Task objective: Repeat only the lines below from the one containing "(749 / 25) * S₀ + (499 / 50) * (1 + μ₀)" through the one containing "rw [add_div]", inclusive, exactly as written.
────────
import Summits.RiemannHypothesis.RiemannHypothesis.Theorems.TiltedLandingLaw421R3BudgetCaseB1

/-!
# K-2 budget, the perturbative box on a geometric cell — PART 1: the cell criterion and the real cores (C1 g36, W-08 ⟨33346⟩)

With images J/K/L tree (#1203/#1206/#1207), `GeometricBudget 10 μ₀` (`μ₀ ≤ 1/2`) follows from its restriction to the PERTURBATIVE BOX `t_v < 3/2 ∧ t_z < 5`
(`geometricBudget_ten_of_box`).  The box is discharged on one GEOMETRIC CELL by the ONE-SHOT CRUDE-NORM architecture of part 2 (`…R3BudgetBox`,
`budget_box_cell`); this part holds the purely REAL half: the linear-quadratic CELL CRITERION `CellOK S₀ T₁ P₁ β₀ μ₀`
(`13/50 + (181/50)μ₀ + 2T₁P₁ + (361/100)μ₀/β₀ + (3/200)T₁²/β₀² + 1/1000 ≤ (749/25)S₀ + (499/50)(1 + μ₀)`) and the seven real cores it is the sum of —
the v-block (`vdoors_real`, `vbox_real`: lost quadratic term `≤ 13/50 + (13/25)μ₀`, Newton disc, small doors), the z-block (`zdeficit_real`, `zdoor1_real`,
`zdoor23_real`, `zbox_real`: deficit weight `κ²/‖K_z‖² ≤ 2P₁`, main door `(361/100)μ₀/β₀`, small doors `(3/200)T₁²/β₀²`) and the bookkeeping sum
`sum_real`.  Every statement here is an inequality between real numbers; no complex analysis, no pair geometry.
STATUS: support.  Nothing here bears on the truth of RH; RH is not proved; 33346 / 33347 OPEN. -/

namespace RhW08.BudgetBox

/-! ## §1 The cell criterion -/

/-- §1 THE CELL CRITERION on five cell constants: `S₀ ≤ S` (zeroth-order slack), `T_z ≤ T₁`, `Im v·‖K_z − K_v‖ ≤ P₁`, `β₀·Im v ≤ Im z`, `μ₀`:
`13/50 + (181/50)μ₀ + 2T₁P₁ + (361/100)μ₀/β₀ + (3/200)T₁²/β₀² + 1/1000 ≤ (749/25)S₀ + (499/50)(1 + μ₀)`. -/
def CellOK (S₀ T₁ P₁ β₀ μ₀ : ℝ) : Prop :=
  13 / 50 + (181 / 50) * μ₀ + 2 * T₁ * P₁ + (361 / 100) * μ₀ / β₀ + (3 / 200) * T₁ ^ 2 / β₀ ^ 2 + 1 / 1000 ≤
    (749 / 25) * S₀ + (499 / 50) * (1 + μ₀)

/-! ## §2 Real cores: the v-block -/

/-- §2 (v-doors, real) `L ≥ 29.96`, `k² ≤ L² + 7/4`, `0 ≤ μ₀ ≤ 1/2` ⇒ the two v-door terms are `≤ ((181/50)μ₀ + 1/1000)/L`. -/
theorem vdoors_real {k L μ₀ : ℝ} (hL : 2996 / 100 ≤ L) (hkL : k ^ 2 ≤ L ^ 2 + 7 / 4) (hμ0 : 0 ≤ μ₀) (hμ : μ₀ ≤ 1 / 2) :
    (18 / 5) * μ₀ * (1 + 3 / (2 * L ^ 2)) * k ^ 2 / L ^ 3 + (81 / 25) * μ₀ ^ 2 * k ^ 2 / L ^ 6 ≤ ((181 / 50) * μ₀ + 1 / 1000) / L := by
  have hL0 : 0 < L := by linarith
  have hL2 : 897 ≤ L ^ 2 := by nlinarith
  have hk2 : k ^ 2 ≤ (1002 / 1000) * L ^ 2 := by nlinarith
  have hk0 : 0 ≤ k ^ 2 := sq_nonneg k
  -- first door
  have h1 : (18 / 5) * μ₀ * (1 + 3 / (2 * L ^ 2)) * k ^ 2 / L ^ 3 ≤ (181 / 50) * μ₀ / L := by
    have hf : 1 + 3 / (2 * L ^ 2) ≤ 10017 / 10000 := by
      rw [← sub_nonneg]
      have e : (10017 : ℝ) / 10000 - (1 + 3 / (2 * L ^ 2)) = (17 * (2 * L ^ 2) - 30000) / (10000 * (2 * L ^ 2)) := by
        field_simp; ring
      rw [e]; apply div_nonneg (by nlinarith) (by positivity)
    have hf0 : 0 ≤ 1 + 3 / (2 * L ^ 2) := by positivity
    calc (18 / 5) * μ₀ * (1 + 3 / (2 * L ^ 2)) * k ^ 2 / L ^ 3
        ≤ (18 / 5) * μ₀ * (10017 / 10000) * ((1002 / 1000) * L ^ 2) / L ^ 3 := by
          apply div_le_div_of_nonneg_right _ (by positivity)
          have := mul_le_mul hf hk2 hk0 (by norm_num)
          nlinarith [mul_le_mul_of_nonneg_left this (by positivity : (0:ℝ) ≤ (18 / 5) * μ₀)]
      _ = ((18 / 5) * (10017 / 10000) * (1002 / 1000)) * μ₀ / L := by field_simp
      _ ≤ (181 / 50) * μ₀ / L := by
          apply div_le_div_of_nonneg_right _ hL0.le
          nlinarith
  -- second door
  have h2 : (81 / 25) * μ₀ ^ 2 * k ^ 2 / L ^ 6 ≤ (1 / 1000) / L := by
    rw [div_le_div_iff₀ (by positivity) hL0]
    have hμ2 : μ₀ ^ 2 ≤ 1 / 4 := by nlinarith
    have h3 : μ₀ ^ 2 * k ^ 2 ≤ (1 / 4) * ((1002 / 1000) * L ^ 2) := mul_le_mul hμ2 hk2 hk0 (by norm_num)
    have hL4 : 897 * L ^ 2 ≤ L ^ 4 := by nlinarith
    have hL6 : L ^ 6 = L ^ 4 * L ^ 2 := by ring
    nlinarith [mul_le_mul_of_nonneg_right hL4 (by positivity : (0:ℝ) ≤ L ^ 2)]
  rw [add_div]
  linarith

set_option maxHeartbeats 400000 in
/-- §2 (v-block, real) `k ≥ 30`, `L² = k² + t − 1/4`, `Tv/2 ≤ t ≤ 3/2`, `−3 ≤ Tv`, `0 ≤ μ₀ ≤ 1/2` ⇒
`Tv − (13/50 + (181/50)μ₀)/L ≤ 2tk²/L² − k²t²/L⁴ − (18/5)μ₀(1 + 3/(2L²))k²/L³ − (81/25)μ₀²k²/L⁶`. -/
theorem vbox_real {k L t Tv μ₀ : ℝ} (hk : 30 ≤ k) (hL0 : 0 < L) (hkL : L ^ 2 = k ^ 2 + t - 1 / 4) (hTv : Tv / 2 ≤ t) (ht2 : t ≤ 3 / 2)
    (hTv3 : -3 ≤ Tv) (hμ0 : 0 ≤ μ₀) (hμ : μ₀ ≤ 1 / 2) :
    Tv - (13 / 50 + (181 / 50) * μ₀) / L ≤
      2 * t * k ^ 2 / L ^ 2 - k ^ 2 * t ^ 2 / L ^ 4 - (18 / 5) * μ₀ * (1 + 3 / (2 * L ^ 2)) * k ^ 2 / L ^ 3 - (81 / 25) * μ₀ ^ 2 * k ^ 2 / L ^ 6 := by
  have ht1 : -(3 / 2) ≤ t := by linarith
  have hk2 : k ^ 2 = L ^ 2 - t + 1 / 4 := by linarith
  have hL2 : 898 ≤ L ^ 2 := by nlinarith
  have hL29 : 2996 / 100 ≤ L := by nlinarith
  have hL2p : 0 < L ^ 2 := by positivity
  have hL4 : 0 < L ^ 4 := by positivity
  have hTv2 : Tv ≤ 3 := by linarith
  -- monotonicity in t: g(t) = 2t − t²/L² ≥ g(Tv/2)  (times L²)
  have hg : Tv * L ^ 2 - Tv ^ 2 / 4 ≤ 2 * t * L ^ 2 - t ^ 2 := by
    have h1 : 0 ≤ (t - Tv / 2) * (2 * L ^ 2 - t - Tv / 2) := mul_nonneg (by linarith) (by nlinarith)
    nlinarith
  -- main terms: Tv·L⁴ − 7.51·L² ≤ k²(2tL² − t²)
  have hprod : Tv * (t - 1 / 4) ≤ 21 / 4 := by
    nlinarith [mul_nonneg (by linarith : (0:ℝ) ≤ 3 - Tv) (by linarith : (0:ℝ) ≤ 7 / 4 + (t - 1 / 4)),
      mul_nonneg (by linarith : (0:ℝ) ≤ 3 + Tv) (by linarith : (0:ℝ) ≤ 7 / 4 - (t - 1 / 4))]
  have hTvsq : Tv ^ 2 ≤ 9 := by nlinarith
  have hk2p : 0 ≤ L ^ 2 - t + 1 / 4 := by nlinarith
  have hpoly : Tv * L ^ 4 - (751 / 100) * L ^ 2 ≤ 2 * t * k ^ 2 * L ^ 2 - k ^ 2 * t ^ 2 := by
    have h1 : (L ^ 2 - t + 1 / 4) * (Tv * L ^ 2 - Tv ^ 2 / 4) ≤ (L ^ 2 - t + 1 / 4) * (2 * t * L ^ 2 - t ^ 2) :=
      mul_le_mul_of_nonneg_left hg hk2p
    have h3 : (L ^ 2 - t + 1 / 4) * (Tv * L ^ 2 - Tv ^ 2 / 4) =
        Tv * L ^ 4 - Tv * (t - 1 / 4) * L ^ 2 - (L ^ 2 - t + 1 / 4) * Tv ^ 2 / 4 := by ring
    have h4 : (L ^ 2 - t + 1 / 4) * Tv ^ 2 ≤ (L ^ 2 + 7 / 4) * 9 := mul_le_mul (by linarith) hTvsq (sq_nonneg _) (by positivity)
    have h5 : Tv * (t - 1 / 4) * L ^ 2 ≤ (21 / 4) * L ^ 2 := mul_le_mul_of_nonneg_right hprod hL2p.le
    have h6 : 2 * t * k ^ 2 * L ^ 2 - k ^ 2 * t ^ 2 = (L ^ 2 - t + 1 / 4) * (2 * t * L ^ 2 - t ^ 2) := by rw [hk2]; ring
    rw [h6]
    linarith
  have hmain : Tv - (751 / 100) / L ^ 2 ≤ 2 * t * k ^ 2 / L ^ 2 - k ^ 2 * t ^ 2 / L ^ 4 := by
    have e1 : Tv - (751 / 100) / L ^ 2 = (Tv * L ^ 4 - (751 / 100) * L ^ 2) / L ^ 4 := by field_simp
    have e2 : 2 * t * k ^ 2 / L ^ 2 - k ^ 2 * t ^ 2 / L ^ 4 = (2 * t * k ^ 2 * L ^ 2 - k ^ 2 * t ^ 2) / L ^ 4 := by field_simp
    rw [e1, e2]
    exact div_le_div_of_nonneg_right hpoly hL4.le
  have hdoors := vdoors_real (k := k) hL29 (by linarith) hμ0 hμ
  -- bookkeeping: 7.51/L² ≤ 0.259/L
  have hb1 : (751 / 100) / L ^ 2 ≤ (259 / 1000) / L := by
    rw [div_le_div_iff₀ hL2p hL0]; nlinarith
  have hb2 : (259 / 1000) / L + ((181 / 50) * μ₀ + 1 / 1000) / L = (13 / 50 + (181 / 50) * μ₀) / L := by
    rw [← add_div]; ring
  linarith

/-! ## §3 Real cores: the z-block -/

/-- §3 (weight deficit, real) `Tz(1 − k²/(L+P₁)²) ≤ 2T₁P₁/L` (`0 ≤ Tz ≤ T₁`, `L² ≤ k² + 5/4`, `2/3 ≤ P₁`). -/
theorem zdeficit_real {k L Tz T₁ P₁ : ℝ} (hL : 2996 / 100 ≤ L) (hLk : L ^ 2 ≤ k ^ 2 + 5 / 4) (hP1 : 2 / 3 ≤ P₁)
    (hTz0 : 0 ≤ Tz) (hTz2 : Tz ≤ T₁) :
    Tz - k ^ 2 / (L + P₁) ^ 2 * Tz ≤ 2 * T₁ * P₁ / L := by
  have hL0 : 0 < L := by linarith
  have hLP : 0 < L + P₁ := by linarith
  have hT0 : 0 ≤ T₁ := hTz0.trans hTz2
  have e1 : Tz - k ^ 2 / (L + P₁) ^ 2 * Tz = Tz * ((L + P₁) ^ 2 - k ^ 2) / (L + P₁) ^ 2 := by field_simp
  rw [e1]
  have h2 : (L + P₁) ^ 2 - k ^ 2 ≤ 2 * L * P₁ + P₁ ^ 2 + 5 / 4 := by nlinarith
  have h3 : 0 ≤ 2 * L * P₁ + P₁ ^ 2 + 5 / 4 := by positivity
  have h1 : Tz * ((L + P₁) ^ 2 - k ^ 2) ≤ T₁ * (2 * L * P₁ + P₁ ^ 2 + 5 / 4) :=
    calc Tz * ((L + P₁) ^ 2 - k ^ 2) ≤ Tz * (2 * L * P₁ + P₁ ^ 2 + 5 / 4) := mul_le_mul_of_nonneg_left h2 hTz0
      _ ≤ T₁ * (2 * L * P₁ + P₁ ^ 2 + 5 / 4) := mul_le_mul_of_nonneg_right hTz2 h3
  have h4 : T₁ * (2 * L * P₁ + P₁ ^ 2 + 5 / 4) / (L + P₁) ^ 2 ≤ 2 * T₁ * P₁ / L := by
    rw [div_le_div_iff₀ (by positivity) hL0]
    have hP0 : 0 ≤ P₁ := by linarith
    have hP12 : 4 / 9 ≤ P₁ ^ 2 := by nlinarith
    -- L(2LP₁ + P₁² + 5/4) ≤ 2P₁(L+P₁)²  ⇐  5L/4 ≤ 3P₁²L + 2P₁³
    have h5 : L * (2 * L * P₁ + P₁ ^ 2 + 5 / 4) ≤ 2 * P₁ * (L + P₁) ^ 2 := by
      nlinarith [mul_nonneg hP0 (sq_nonneg P₁), mul_le_mul_of_nonneg_left hP12 hL0.le]
    have h6 := mul_le_mul_of_nonneg_left h5 hT0
    nlinarith
  exact (div_le_div_of_nonneg_right h1 (by positivity)).trans h4

/-- §3 (main z-door, real) `(k²/(L+P₁)²)·((18/5)μ₀/(β₀(L−P₁))) ≤ (361/100)μ₀/β₀/L` (`L³ ≤ (L+P₁)²(L−P₁)`, `k² ≤ L² + 7/4`). -/
theorem zdoor1_real {k L P₁ β₀ μ₀ : ℝ} (hL : 2996 / 100 ≤ L) (hkL : k ^ 2 ≤ L ^ 2 + 7 / 4) (hP0 : 0 ≤ P₁) (hP2 : P₁ ≤ 13 / 2)
    (hβ : 1 ≤ β₀) (hμ0 : 0 ≤ μ₀) :
    k ^ 2 / (L + P₁) ^ 2 * ((18 / 5) * μ₀ / (β₀ * (L - P₁))) ≤ (361 / 100) * μ₀ / β₀ / L := by
  have hL0 : 0 < L := by linarith
  have hLP : 0 < L - P₁ := by linarith
  have hβ0 : 0 < β₀ := by linarith
  have hcube : L ^ 3 ≤ (L + P₁) ^ 2 * (L - P₁) := by
    nlinarith [mul_nonneg hP0 (by nlinarith : (0:ℝ) ≤ L ^ 2 - L * P₁ - P₁ ^ 2)]
  have hk36 : (18 / 5) * k ^ 2 ≤ (361 / 100) * L ^ 2 := by nlinarith
  rw [div_mul_div_comm, div_div, div_le_div_iff₀ (by positivity) (by positivity)]
  -- k²·((18/5)μ₀)·(β₀·L) ≤ (361/100)μ₀·((L+P₁)²·(β₀(L−P₁)))
  have h1 : k ^ 2 * ((18 / 5) * μ₀) * (β₀ * L) = ((18 / 5) * k ^ 2) * L * (μ₀ * β₀) := by ring
  have h2 : (361 / 100) * μ₀ * ((L + P₁) ^ 2 * (β₀ * (L - P₁))) = (361 / 100) * ((L + P₁) ^ 2 * (L - P₁)) * (μ₀ * β₀) := by ring
  rw [h1, h2]
  apply mul_le_mul_of_nonneg_right _ (by positivity)
  calc ((18 / 5) * k ^ 2) * L ≤ ((361 / 100) * L ^ 2) * L := mul_le_mul_of_nonneg_right hk36 hL0.le
    _ = (361 / 100) * L ^ 3 := by ring
    _ ≤ (361 / 100) * ((L + P₁) ^ 2 * (L - P₁)) := by nlinarith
────────
Exercise result:
    (749 / 25) * S₀ + (499 / 50) * (1 + μ₀)

/-! ## §2 Real cores: the v-block -/

/-- §2 (v-doors, real) `L ≥ 29.96`, `k² ≤ L² + 7/4`, `0 ≤ μ₀ ≤ 1/2` ⇒ the two v-door terms are `≤ ((181/50)μ₀ + 1/1000)/L`. -/
theorem vdoors_real {k L μ₀ : ℝ} (hL : 2996 / 100 ≤ L) (hkL : k ^ 2 ≤ L ^ 2 + 7 / 4) (hμ0 : 0 ≤ μ₀) (hμ : μ₀ ≤ 1 / 2) :
    (18 / 5) * μ₀ * (1 + 3 / (2 * L ^ 2)) * k ^ 2 / L ^ 3 + (81 / 25) * μ₀ ^ 2 * k ^ 2 / L ^ 6 ≤ ((181 / 50) * μ₀ + 1 / 1000) / L := by
  have hL0 : 0 < L := by linarith
  have hL2 : 897 ≤ L ^ 2 := by nlinarith
  have hk2 : k ^ 2 ≤ (1002 / 1000) * L ^ 2 := by nlinarith
  have hk0 : 0 ≤ k ^ 2 := sq_nonneg k
  -- first door
  have h1 : (18 / 5) * μ₀ * (1 + 3 / (2 * L ^ 2)) * k ^ 2 / L ^ 3 ≤ (181 / 50) * μ₀ / L := by
    have hf : 1 + 3 / (2 * L ^ 2) ≤ 10017 / 10000 := by
      rw [← sub_nonneg]
      have e : (10017 : ℝ) / 10000 - (1 + 3 / (2 * L ^ 2)) = (17 * (2 * L ^ 2) - 30000) / (10000 * (2 * L ^ 2)) := by
        field_simp; ring
      rw [e]; apply div_nonneg (by nlinarith) (by positivity)
    have hf0 : 0 ≤ 1 + 3 / (2 * L ^ 2) := by positivity
    calc (18 / 5) * μ₀ * (1 + 3 / (2 * L ^ 2)) * k ^ 2 / L ^ 3
        ≤ (18 / 5) * μ₀ * (10017 / 10000) * ((1002 / 1000) * L ^ 2) / L ^ 3 := by
          apply div_le_div_of_nonneg_right _ (by positivity)
          have := mul_le_mul hf hk2 hk0 (by norm_num)
          nlinarith [mul_le_mul_of_nonneg_left this (by positivity : (0:ℝ) ≤ (18 / 5) * μ₀)]
      _ = ((18 / 5) * (10017 / 10000) * (1002 / 1000)) * μ₀ / L := by field_simp
      _ ≤ (181 / 50) * μ₀ / L := by
          apply div_le_div_of_nonneg_right _ hL0.le
          nlinarith
  -- second door
  have h2 : (81 / 25) * μ₀ ^ 2 * k ^ 2 / L ^ 6 ≤ (1 / 1000) / L := by
    rw [div_le_div_iff₀ (by positivity) hL0]
    have hμ2 : μ₀ ^ 2 ≤ 1 / 4 := by nlinarith
    have h3 : μ₀ ^ 2 * k ^ 2 ≤ (1 / 4) * ((1002 / 1000) * L ^ 2) := mul_le_mul hμ2 hk2 hk0 (by norm_num)
    have hL4 : 897 * L ^ 2 ≤ L ^ 4 := by nlinarith
    have hL6 : L ^ 6 = L ^ 4 * L ^ 2 := by ring
    nlinarith [mul_le_mul_of_nonneg_right hL4 (by positivity : (0:ℝ) ≤ L ^ 2)]
  rw [add_div]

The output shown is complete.